#### Dataset excerpts ####

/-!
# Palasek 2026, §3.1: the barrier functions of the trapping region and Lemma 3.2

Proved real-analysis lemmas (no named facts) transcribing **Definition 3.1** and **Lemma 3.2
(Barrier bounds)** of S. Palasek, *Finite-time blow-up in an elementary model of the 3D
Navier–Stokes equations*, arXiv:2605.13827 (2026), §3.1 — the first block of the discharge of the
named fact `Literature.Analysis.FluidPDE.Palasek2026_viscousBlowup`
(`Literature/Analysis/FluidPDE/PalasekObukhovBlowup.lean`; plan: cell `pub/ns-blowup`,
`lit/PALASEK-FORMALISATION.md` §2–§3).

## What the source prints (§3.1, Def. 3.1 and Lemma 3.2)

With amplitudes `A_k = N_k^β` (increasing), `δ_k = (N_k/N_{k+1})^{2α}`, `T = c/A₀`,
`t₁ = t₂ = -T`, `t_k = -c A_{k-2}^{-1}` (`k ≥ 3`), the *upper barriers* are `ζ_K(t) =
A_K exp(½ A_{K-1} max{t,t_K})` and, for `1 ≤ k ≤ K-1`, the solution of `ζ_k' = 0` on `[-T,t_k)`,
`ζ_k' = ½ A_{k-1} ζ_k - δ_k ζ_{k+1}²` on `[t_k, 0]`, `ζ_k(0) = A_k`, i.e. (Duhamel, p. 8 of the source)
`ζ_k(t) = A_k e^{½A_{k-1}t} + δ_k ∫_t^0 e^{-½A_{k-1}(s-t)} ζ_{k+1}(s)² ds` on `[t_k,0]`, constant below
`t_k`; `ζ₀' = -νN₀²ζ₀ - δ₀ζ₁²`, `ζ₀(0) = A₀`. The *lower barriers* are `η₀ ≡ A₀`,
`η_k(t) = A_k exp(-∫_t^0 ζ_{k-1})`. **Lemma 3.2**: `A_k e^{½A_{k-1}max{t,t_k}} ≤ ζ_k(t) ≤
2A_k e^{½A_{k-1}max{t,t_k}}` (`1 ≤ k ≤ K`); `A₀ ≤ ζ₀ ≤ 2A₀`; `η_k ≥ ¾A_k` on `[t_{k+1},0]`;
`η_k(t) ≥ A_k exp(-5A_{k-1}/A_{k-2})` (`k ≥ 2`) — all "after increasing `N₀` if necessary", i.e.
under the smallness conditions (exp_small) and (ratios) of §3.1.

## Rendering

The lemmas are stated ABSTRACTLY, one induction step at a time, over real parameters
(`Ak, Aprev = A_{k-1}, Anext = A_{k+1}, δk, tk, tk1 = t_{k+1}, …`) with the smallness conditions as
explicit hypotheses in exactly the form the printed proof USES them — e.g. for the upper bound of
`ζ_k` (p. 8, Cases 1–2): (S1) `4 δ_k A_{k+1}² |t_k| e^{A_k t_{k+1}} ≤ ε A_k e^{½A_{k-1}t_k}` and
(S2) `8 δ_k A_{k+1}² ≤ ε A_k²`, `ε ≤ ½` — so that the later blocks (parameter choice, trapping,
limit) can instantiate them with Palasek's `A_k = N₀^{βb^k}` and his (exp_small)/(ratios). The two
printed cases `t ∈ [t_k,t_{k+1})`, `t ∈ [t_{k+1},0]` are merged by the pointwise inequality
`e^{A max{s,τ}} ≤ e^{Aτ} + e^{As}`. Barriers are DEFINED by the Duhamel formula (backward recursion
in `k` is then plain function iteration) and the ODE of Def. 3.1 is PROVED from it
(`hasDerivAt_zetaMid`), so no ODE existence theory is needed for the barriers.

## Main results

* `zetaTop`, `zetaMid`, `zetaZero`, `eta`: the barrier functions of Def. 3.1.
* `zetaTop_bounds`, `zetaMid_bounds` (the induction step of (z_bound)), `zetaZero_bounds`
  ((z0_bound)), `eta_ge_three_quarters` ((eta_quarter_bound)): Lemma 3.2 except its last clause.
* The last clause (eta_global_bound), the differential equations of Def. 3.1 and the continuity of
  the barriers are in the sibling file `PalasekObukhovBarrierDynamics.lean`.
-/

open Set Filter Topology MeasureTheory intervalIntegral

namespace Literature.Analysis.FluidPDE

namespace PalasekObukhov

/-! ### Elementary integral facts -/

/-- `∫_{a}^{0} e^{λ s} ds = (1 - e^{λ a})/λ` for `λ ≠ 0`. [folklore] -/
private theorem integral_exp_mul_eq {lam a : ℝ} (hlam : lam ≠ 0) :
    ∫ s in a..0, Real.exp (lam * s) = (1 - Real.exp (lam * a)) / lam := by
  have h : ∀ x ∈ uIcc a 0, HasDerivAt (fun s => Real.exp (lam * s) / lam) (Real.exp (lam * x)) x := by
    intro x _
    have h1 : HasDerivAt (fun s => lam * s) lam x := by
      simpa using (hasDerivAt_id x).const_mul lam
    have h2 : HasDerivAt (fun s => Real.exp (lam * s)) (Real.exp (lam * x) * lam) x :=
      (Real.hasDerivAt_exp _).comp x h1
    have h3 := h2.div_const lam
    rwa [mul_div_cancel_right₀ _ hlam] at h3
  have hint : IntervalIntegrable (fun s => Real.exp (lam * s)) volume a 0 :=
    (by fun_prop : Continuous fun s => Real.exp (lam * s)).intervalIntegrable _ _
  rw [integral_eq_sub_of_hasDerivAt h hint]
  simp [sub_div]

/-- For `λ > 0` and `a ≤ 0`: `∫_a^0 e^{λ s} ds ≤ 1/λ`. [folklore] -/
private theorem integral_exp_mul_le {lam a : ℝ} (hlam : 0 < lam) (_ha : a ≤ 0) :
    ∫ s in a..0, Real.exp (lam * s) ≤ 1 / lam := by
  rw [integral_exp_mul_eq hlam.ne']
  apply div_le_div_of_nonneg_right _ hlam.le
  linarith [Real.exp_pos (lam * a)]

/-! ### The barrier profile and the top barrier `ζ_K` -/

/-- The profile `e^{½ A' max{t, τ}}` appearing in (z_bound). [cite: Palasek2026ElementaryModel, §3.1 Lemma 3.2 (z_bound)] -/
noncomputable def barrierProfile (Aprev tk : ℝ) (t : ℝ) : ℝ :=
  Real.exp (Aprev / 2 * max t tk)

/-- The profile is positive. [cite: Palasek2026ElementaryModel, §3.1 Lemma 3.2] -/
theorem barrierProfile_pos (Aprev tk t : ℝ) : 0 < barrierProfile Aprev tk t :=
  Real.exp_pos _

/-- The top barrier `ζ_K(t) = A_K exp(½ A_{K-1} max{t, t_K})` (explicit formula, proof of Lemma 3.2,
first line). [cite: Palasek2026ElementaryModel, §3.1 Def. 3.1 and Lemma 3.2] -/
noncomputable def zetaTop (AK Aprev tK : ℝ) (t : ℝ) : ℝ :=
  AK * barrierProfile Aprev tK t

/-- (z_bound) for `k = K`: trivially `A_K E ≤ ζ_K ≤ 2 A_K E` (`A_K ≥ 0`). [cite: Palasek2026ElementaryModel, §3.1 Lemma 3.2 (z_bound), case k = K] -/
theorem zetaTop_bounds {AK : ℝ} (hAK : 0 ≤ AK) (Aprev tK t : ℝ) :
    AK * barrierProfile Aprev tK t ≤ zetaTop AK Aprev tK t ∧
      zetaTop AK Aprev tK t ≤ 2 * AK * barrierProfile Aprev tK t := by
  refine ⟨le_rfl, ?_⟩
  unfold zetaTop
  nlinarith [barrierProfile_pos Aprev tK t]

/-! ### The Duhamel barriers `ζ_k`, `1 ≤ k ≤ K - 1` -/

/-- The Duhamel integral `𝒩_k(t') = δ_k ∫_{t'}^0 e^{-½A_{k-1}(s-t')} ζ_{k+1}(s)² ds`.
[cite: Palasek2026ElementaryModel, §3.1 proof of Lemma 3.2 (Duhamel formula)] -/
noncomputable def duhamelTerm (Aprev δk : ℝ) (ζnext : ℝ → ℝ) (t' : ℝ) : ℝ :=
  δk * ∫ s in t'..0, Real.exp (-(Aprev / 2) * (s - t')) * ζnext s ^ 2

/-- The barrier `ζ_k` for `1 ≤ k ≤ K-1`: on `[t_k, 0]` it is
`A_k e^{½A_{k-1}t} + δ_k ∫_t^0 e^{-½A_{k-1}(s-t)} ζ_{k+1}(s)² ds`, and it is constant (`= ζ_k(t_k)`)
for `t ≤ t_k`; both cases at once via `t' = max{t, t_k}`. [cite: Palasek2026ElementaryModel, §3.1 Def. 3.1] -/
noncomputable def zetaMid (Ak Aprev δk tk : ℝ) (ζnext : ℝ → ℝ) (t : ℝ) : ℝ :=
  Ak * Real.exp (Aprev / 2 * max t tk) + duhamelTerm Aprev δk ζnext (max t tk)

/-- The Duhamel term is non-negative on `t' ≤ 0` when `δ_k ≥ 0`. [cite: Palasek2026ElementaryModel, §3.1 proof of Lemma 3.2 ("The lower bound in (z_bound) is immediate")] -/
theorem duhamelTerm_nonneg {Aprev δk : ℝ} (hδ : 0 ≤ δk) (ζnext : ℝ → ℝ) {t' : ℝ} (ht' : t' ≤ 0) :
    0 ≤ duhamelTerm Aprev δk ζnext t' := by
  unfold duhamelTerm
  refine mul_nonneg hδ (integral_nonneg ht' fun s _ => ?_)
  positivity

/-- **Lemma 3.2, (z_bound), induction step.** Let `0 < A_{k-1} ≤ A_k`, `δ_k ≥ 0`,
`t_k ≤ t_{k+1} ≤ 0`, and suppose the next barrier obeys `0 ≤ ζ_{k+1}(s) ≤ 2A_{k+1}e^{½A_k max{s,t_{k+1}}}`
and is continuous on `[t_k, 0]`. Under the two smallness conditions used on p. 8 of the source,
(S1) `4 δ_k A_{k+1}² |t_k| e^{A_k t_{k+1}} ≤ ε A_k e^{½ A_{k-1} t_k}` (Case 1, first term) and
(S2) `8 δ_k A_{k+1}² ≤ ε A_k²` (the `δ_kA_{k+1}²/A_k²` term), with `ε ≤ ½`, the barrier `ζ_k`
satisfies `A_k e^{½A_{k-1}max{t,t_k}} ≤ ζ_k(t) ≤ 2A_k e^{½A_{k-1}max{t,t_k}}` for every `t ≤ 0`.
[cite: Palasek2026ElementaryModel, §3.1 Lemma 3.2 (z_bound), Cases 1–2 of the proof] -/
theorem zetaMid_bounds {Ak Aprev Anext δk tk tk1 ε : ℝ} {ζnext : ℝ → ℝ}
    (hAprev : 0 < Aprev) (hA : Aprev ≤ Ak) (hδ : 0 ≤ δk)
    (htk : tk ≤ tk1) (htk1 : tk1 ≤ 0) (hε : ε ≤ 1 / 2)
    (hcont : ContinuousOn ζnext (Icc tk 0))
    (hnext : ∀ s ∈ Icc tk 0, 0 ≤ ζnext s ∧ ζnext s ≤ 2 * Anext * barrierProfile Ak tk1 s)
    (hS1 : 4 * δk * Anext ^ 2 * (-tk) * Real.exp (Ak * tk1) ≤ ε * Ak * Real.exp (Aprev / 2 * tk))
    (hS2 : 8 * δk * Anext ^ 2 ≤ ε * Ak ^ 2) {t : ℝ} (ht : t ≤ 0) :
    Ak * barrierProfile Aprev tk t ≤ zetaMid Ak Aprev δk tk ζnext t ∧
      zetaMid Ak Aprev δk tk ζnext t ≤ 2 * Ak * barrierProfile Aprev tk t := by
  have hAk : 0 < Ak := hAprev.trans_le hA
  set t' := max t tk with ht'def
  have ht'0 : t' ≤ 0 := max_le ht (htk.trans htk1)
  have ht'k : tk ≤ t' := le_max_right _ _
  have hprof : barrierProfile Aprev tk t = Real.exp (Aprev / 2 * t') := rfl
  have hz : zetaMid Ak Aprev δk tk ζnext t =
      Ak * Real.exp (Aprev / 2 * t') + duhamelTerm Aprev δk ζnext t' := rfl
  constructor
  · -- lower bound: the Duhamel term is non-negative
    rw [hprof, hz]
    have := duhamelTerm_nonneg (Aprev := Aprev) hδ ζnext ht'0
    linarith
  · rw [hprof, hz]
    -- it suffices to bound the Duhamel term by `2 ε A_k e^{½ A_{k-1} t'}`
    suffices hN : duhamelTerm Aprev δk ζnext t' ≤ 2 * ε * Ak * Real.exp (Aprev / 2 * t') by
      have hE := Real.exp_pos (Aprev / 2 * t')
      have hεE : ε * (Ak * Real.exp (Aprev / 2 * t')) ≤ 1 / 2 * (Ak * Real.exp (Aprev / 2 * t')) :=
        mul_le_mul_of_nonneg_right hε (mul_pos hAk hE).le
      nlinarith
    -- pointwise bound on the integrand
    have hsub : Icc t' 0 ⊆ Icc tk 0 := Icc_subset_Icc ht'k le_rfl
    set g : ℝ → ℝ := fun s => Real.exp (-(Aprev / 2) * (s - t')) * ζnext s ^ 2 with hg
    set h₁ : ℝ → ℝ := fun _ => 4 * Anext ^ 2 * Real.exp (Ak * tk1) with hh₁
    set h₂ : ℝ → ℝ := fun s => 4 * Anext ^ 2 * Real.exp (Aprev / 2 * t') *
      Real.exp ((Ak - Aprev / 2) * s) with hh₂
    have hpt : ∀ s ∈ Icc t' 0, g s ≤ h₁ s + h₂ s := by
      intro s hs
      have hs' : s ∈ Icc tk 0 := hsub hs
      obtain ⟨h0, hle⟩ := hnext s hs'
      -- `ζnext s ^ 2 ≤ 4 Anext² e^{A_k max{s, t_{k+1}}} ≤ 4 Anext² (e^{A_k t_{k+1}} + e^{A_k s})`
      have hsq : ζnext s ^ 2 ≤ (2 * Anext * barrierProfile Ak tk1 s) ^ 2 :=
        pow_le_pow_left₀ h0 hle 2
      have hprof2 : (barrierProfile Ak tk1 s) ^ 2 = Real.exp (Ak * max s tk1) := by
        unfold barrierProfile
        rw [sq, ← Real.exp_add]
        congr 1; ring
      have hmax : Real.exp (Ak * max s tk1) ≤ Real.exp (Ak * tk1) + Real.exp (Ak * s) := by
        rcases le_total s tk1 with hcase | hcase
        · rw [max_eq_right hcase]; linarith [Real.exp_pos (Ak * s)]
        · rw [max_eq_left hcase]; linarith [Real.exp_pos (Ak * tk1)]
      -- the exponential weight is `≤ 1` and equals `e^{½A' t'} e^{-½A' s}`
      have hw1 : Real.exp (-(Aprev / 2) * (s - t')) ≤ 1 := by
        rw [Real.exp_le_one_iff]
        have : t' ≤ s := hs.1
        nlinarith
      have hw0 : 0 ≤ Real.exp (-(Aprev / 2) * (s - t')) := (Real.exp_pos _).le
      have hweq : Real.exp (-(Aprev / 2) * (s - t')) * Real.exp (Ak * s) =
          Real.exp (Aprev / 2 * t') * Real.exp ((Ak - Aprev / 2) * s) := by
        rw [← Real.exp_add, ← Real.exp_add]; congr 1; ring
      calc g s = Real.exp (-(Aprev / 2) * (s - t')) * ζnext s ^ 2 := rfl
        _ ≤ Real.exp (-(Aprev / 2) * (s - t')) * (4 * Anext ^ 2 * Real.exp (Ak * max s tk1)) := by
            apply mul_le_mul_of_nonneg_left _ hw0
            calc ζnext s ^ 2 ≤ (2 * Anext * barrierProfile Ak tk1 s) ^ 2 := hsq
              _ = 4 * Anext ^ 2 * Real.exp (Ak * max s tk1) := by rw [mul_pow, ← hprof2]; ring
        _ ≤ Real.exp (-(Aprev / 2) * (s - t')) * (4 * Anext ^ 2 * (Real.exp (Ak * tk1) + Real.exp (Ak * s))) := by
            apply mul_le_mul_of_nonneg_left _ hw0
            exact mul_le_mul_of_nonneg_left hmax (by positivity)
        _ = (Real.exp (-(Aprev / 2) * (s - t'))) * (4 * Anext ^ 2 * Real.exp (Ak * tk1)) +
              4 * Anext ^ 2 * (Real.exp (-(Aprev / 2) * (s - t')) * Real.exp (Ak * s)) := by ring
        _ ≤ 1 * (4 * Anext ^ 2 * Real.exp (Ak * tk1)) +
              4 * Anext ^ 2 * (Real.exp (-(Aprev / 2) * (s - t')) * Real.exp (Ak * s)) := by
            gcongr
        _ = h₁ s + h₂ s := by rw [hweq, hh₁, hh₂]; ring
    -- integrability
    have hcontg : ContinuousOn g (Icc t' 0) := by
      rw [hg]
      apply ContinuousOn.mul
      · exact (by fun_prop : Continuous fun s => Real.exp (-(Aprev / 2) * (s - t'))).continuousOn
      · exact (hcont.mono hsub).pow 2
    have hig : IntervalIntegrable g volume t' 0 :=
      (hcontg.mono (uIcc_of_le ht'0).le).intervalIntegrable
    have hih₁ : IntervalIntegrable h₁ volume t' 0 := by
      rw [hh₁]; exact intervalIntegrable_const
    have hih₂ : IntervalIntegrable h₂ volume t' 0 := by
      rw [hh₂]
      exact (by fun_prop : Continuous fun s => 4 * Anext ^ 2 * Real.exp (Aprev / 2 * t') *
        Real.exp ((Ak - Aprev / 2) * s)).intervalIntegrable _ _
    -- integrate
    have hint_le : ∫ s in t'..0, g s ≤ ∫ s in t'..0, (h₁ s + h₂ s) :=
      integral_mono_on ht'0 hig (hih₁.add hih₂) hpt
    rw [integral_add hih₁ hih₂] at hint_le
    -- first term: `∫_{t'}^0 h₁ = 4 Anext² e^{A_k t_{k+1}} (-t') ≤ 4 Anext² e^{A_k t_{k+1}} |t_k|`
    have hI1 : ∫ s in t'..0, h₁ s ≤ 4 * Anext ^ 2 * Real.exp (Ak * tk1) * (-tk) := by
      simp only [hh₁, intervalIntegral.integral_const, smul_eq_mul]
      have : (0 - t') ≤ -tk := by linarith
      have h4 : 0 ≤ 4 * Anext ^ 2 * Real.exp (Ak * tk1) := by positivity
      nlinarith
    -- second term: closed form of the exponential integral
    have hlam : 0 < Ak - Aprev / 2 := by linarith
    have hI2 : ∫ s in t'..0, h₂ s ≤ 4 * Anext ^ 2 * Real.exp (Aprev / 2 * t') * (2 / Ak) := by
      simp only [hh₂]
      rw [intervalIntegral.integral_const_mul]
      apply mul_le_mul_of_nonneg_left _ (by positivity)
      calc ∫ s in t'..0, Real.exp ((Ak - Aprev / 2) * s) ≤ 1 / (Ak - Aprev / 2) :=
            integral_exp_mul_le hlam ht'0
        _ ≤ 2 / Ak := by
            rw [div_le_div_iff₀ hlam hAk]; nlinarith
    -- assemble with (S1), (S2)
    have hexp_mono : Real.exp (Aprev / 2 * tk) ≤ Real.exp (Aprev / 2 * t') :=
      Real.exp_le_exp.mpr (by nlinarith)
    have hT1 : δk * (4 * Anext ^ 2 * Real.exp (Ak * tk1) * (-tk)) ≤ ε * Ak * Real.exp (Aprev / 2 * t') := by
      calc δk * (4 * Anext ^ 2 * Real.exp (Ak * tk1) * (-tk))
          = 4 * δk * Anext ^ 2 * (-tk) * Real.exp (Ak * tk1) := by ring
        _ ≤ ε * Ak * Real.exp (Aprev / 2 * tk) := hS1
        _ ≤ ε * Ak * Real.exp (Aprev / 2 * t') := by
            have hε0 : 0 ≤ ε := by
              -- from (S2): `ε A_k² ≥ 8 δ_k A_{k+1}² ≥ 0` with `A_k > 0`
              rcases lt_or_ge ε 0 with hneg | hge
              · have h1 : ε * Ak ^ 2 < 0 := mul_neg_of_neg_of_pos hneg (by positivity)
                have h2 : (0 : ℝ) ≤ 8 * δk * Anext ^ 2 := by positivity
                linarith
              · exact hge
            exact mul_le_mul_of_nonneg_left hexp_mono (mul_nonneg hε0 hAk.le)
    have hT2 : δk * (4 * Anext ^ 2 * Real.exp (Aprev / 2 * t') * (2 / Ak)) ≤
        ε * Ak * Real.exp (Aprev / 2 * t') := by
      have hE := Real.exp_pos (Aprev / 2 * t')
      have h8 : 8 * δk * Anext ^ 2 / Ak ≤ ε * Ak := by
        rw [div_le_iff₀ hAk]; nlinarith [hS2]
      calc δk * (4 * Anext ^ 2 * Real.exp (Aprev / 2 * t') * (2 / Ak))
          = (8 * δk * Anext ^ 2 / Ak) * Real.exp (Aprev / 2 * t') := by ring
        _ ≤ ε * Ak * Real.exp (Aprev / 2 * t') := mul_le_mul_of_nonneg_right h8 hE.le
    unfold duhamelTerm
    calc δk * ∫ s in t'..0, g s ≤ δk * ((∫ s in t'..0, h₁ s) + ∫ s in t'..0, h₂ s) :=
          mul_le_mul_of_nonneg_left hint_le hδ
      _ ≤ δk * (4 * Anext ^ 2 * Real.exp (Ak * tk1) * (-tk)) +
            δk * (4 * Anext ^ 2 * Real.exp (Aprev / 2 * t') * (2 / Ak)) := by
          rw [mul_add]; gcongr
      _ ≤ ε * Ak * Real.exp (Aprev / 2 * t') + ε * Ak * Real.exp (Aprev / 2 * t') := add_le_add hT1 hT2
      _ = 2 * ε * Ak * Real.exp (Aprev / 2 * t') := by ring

####

* [Exercise aim] Retype only the stretch of lines above starting at the one with "rw [hh₁]; exact" and stopping at the one with "h₁ = 4 Anext²", exactly as written, with both kept.

* [Result of this task]
      rw [hh₁]; exact intervalIntegrable_const
    have hih₂ : IntervalIntegrable h₂ volume t' 0 := by
      rw [hh₂]
      exact (by fun_prop : Continuous fun s => 4 * Anext ^ 2 * Real.exp (Aprev / 2 * t') *
        Real.exp ((Ak - Aprev / 2) * s)).intervalIntegrable _ _
    -- integrate
    have hint_le : ∫ s in t'..0, g s ≤ ∫ s in t'..0, (h₁ s + h₂ s) :=
      integral_mono_on ht'0 hig (hih₁.add hih₂) hpt
    rw [integral_add hih₁ hih₂] at hint_le
    -- first term: `∫_{t'}^0 h₁ = 4 Anext² e^{A_k t_{k+1}} (-t') ≤ 4 Anext² e^{A_k t_{k+1}} |t_k|`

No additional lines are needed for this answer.